A live de lançamento do segundo capítulo da série Efeitos da Pandemia sobre o Jornalismo do MediaTalks, o médico Dráuzio Varella externou inconformismo com as fake news online e perguntou: “Onde isso vai parar?”. O Reino Unido começa a dar a resposta, ao invocar o conceito de duty of care (dever de cuidar) para disciplinar as empresas digitais.

O anúncio de uma lei para regulamentar serviços que permitem postagem de conteúdo por usuários (feito na terça-feira, 15/12) é um passo concreto para obrigá-las a remover conteúdo ofensivo de suas plataformas. A Online Harm Bill entra em vigor em 2021 e inclui medidas duras, como multas de até 10% do faturamento global ou £18 milhões (o que for mais alto) para as empresas que não seguirem as regras.

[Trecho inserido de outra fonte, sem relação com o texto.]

import Summits.AtomisticToContinuum.BoseEinsteinCondensation.Theses.BECInsertionCorrector
import Summits.AtomisticToContinuum.BoseEinsteinCondensation.Theorems.CorrectorClosure.Negative.InsertionResidueLoadBearing
import Summits.AtomisticToContinuum.BoseEinsteinCondensation.Theorems.CorrectorClosure.Negative.InsertionResidueUniformWindowFalse
import Summits.AtomisticToContinuum.BoseEinsteinCondensation.Theorems.CorrectorClosure.Negative.InsertionResidueConstantTight
import Summits.AtomisticToContinuum.BoseEinsteinCondensation.Theorems.CorrectorClosure.Negative.InsertionResidueHardCoreJamming
import Literature.MathematicalPhysics.QuantumManyBody.PeriodicHeatFlowSpectral
import HarnessLib.Audit
/-! ### No blow-up under the poloidal `C/r` bound -/

/-- **No axisymmetric blow-up under a `C/r` bound on the poloidal velocity** (Seregin–Šverák 2009,
Thm. 1.2 with hypothesis (1.2) on `v̄ = v_ϱ e_ϱ + v₃ e₃`; KNSS 2009, Thm. 6.1), for classical
finite-energy solutions with bounded initial circulation. Let `ν > 0`, `T > 0`, `(u, p)` a
classical solution of Navier–Stokes (`f = 0`) on `ℝ³ × [0, T)` which is Leray–Hopf on `[0, T)`
from `u 0`, bounded on `ℝ³ × [0, T']` for every `T' < T`, with axisymmetric slices, whose datum
has bounded swirl `|r u^θ(0, x)| ≤ M`, and whose POLOIDAL part obeys `r ‖ū(t, x)‖ ≤ C` on
`[0, T) × ℝ³`. Then `T` is not a blow-up time: `u` extends as a classical solution past `T`.
PROOF: the swirl maximum principle (`abs_swirl_le_of_classical_Ico`) and
`cylRadius_mul_norm_le_of_poloidal_of_swirl` give `r‖u‖ ≤ C + M` on `[0, T) × ℝ³`, the second
alternative of the discharged `knss_no_axisymmetric_typeI_holds`.
[cite: SereginSverak2009, Thm 1.2 (arXiv p. 3) with (1.2) (p. 2)] -/
theorem hasSmoothExtensionPast_of_poloidal_axisDecay {ν T : ℝ} (hν : 0 < ν) (hT : 0 < T)
    {u : ℝ → (EuclideanSpace ℝ (Fin 3)) → (EuclideanSpace ℝ (Fin 3))}
    {p : ℝ → (EuclideanSpace ℝ (Fin 3)) → ℝ} (h : IsClassicalNSSolutionOn (Ico 0 T) ν 0 u p)
    (hLH : IsLerayHopfOn T ν 0 (u 0) u)
    (hbdd : ∀ T' < T, ∃ M : ℝ, ∀ t ∈ Icc 0 T', ∀ x, ‖u t x‖ ≤ M)
    (haxi : ∀ t ∈ Ico 0 T, IsAxisymmetric (u t))
    (hΓ₀ : ∃ M : ℝ, ∀ x, |swirl (u 0) x| ≤ M)
    (hpol : ∃ C : ℝ, ∀ t ∈ Ico 0 T, ∀ x, cylRadius x * ‖poloidalPart (u t) x‖ ≤ C) :
    HasSmoothExtensionPast ν 0 u T := by
  obtain ⟨M, hM⟩ := hΓ₀
  obtain ⟨C, hC⟩ := hpol
  have hΓ := abs_swirl_le_of_classical_Ico hν h haxi hbdd hM
  refine knss_no_axisymmetric_typeI_holds hν hT h hLH hbdd haxi (Or.inr ⟨C + M, ?_⟩)
  intro t ht x
  exact cylRadius_mul_norm_le_of_poloidal_of_swirl (hC t ht) (hΓ t ht) x

/-- **The same for a rapidly decaying datum** (the Clay / Schwartz class):
`HasRapidSpatialDecay (u 0)` gives the swirl bound of the datum
(`HasRapidSpatialDecay.abs_swirl_le`), so only the poloidal
`C/r` bound is a hypothesis. [cite: SereginSverak2009, Thm 1.2 (arXiv p. 3) with (1.2) (p. 2)] -/
theorem hasSmoothExtensionPast_of_poloidal_axisDecay_of_rapidDecay {ν T : ℝ} (hν : 0 < ν)
    (hT : 0 < T) {u : ℝ → (EuclideanSpace ℝ (Fin 3)) → (EuclideanSpace ℝ (Fin 3))}
    {p : ℝ → (EuclideanSpace ℝ (Fin 3)) → ℝ} (h : IsClassicalNSSolutionOn (Ico 0 T) ν 0 u p)
    (hLH : IsLerayHopfOn T ν 0 (u 0) u)
    (hbdd : ∀ T' < T, ∃ M : ℝ, ∀ t ∈ Icc 0 T', ∀ x, ‖u t x‖ ≤ M)
    (haxi : ∀ t ∈ Ico 0 T, IsAxisymmetric (u t)) (hdecay : HasRapidSpatialDecay (u 0))
    (hpol : ∃ C : ℝ, ∀ t ∈ Ico 0 T, ∀ x, cylRadius x * ‖poloidalPart (u t) x‖ ≤ C) :
    HasSmoothExtensionPast ν 0 u T :=
  hasSmoothExtensionPast_of_poloidal_axisDecay hν hT h hLH hbdd haxi hdecay.abs_swirl_le hpol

Em um lance perfeito para assegurar apoio popular à lei, o Governo elegeu como alvo principal as crianças. Todo o plano é baseado na intenção de impedir que sejam expostas a informações associadas a suicídio, automutilação, pornografia, abuso sexual, discurso de ódio e terrorismo. O caso das adolescentes britânicas que fugiram do país rumo à Síria para se casarem com terroristas − as Isis Brides − é um exemplo de aliciamento de jovens pelo terror.

A lei dará ao Governo até o poder de bloquear o acesso de serviços no país, embora não esteja claro o mecanismo tecnológico para isso. As empresas foram divididas em duas categorias, com graus de responsabilidade diferentes. Os da categoria 1, onde estarão Facebook, Instagram, Twitter e TikTok, são mais elevados.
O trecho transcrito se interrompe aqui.